I have done this challenge for several years but last year fell well short due to a combination of family illness and bereavement. I also decided to read War and Peace which took over a month (I'd treated myself to a lovely edition which I couldn't bear to throw into a bag and carry all over the place). I hope this year to get back into more systematic reading. I'm not organised enough to go in for a category challenge, but I have a few vague aims in mind: I seem to have acquired quite a few books by Patricia Highsmith, Mary Renault and Arnaldur Indridason which I would like to work my way through during the year.

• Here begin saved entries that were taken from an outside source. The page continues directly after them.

/-- Over a totally complex field no embedding is its own conjugate. -/
theorem conjugate_ne_self [IsTotallyComplex K] (ι : K →+* ℂ) : conjugate ι ≠ ι := fun h =>
  IsTotallyComplex.complexEmbedding_not_isReal ι (ComplexEmbedding.isReal_iff.mpr h)

variable [NumberField K]

/-- The archimedean one-parameter idele `det (exp a_w, 1)` at a complex place `w`. -/
local notation "dexp[" K' ", " w ", " a "]" =>
  Matrix.GeneralLinearGroup.det (GLn.ofInfinite 1 K' (expGL (complexPlaceLie 1 w (a • (1 : Matrix (Fin 1) (Fin 1) ℂ)))))

/-- SEPARATION: the exponential-linear character `a ↦ e^{a p + ā q}` of `ℂ` determines `(p, q)` (real directions give
`p + q`, imaginary directions give `p - q`). -/
theorem exp_linear_separation {p q p' q' : ℂ}
    (h : ∀ a : ℂ, Complex.exp (a * p + conj a * q) = Complex.exp (a * p' + conj a * q')) : p = p' ∧ q = q' := by
  have hsum : p + q = p' + q' := by
    refine eq_of_forall_cexp_mul_eq fun s => ?_
    have h1 := h s
    rw [Complex.conj_ofReal] at h1
    rw [mul_add, mul_add]
    exact h1
  have hdiff : Complex.I * (p - q) = Complex.I * (p' - q') := by
    refine eq_of_forall_cexp_mul_eq fun s => ?_
    have h1 := h (s * Complex.I)
    rw [map_mul, Complex.conj_ofReal, Complex.conj_I] at h1
    rw [show (s : ℂ) * (Complex.I * (p - q)) = s * Complex.I * p + s * -Complex.I * q by ring,
      show (s : ℂ) * (Complex.I * (p' - q')) = s * Complex.I * p' + s * -Complex.I * q' by ring]
    exact h1
  have hdiff' := mul_left_cancel₀ Complex.I_ne_zero hdiff
  exact ⟨by linear_combination (hsum + hdiff') / 2, by linear_combination (hsum - hdiff') / 2⟩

I've also discovered the crime writer Louise Penny, and would like to read her books in order (having unwisely read no 9 first). I also love the Persephone imprint and try and pick up these at second hand shops whenever I can, so would like to read a few more of these. Apart from second hand bargains I've resolved not to buy any new books until Easter. So, lots of vague resolutions with some scope to follow my interest when something unexpected crops up.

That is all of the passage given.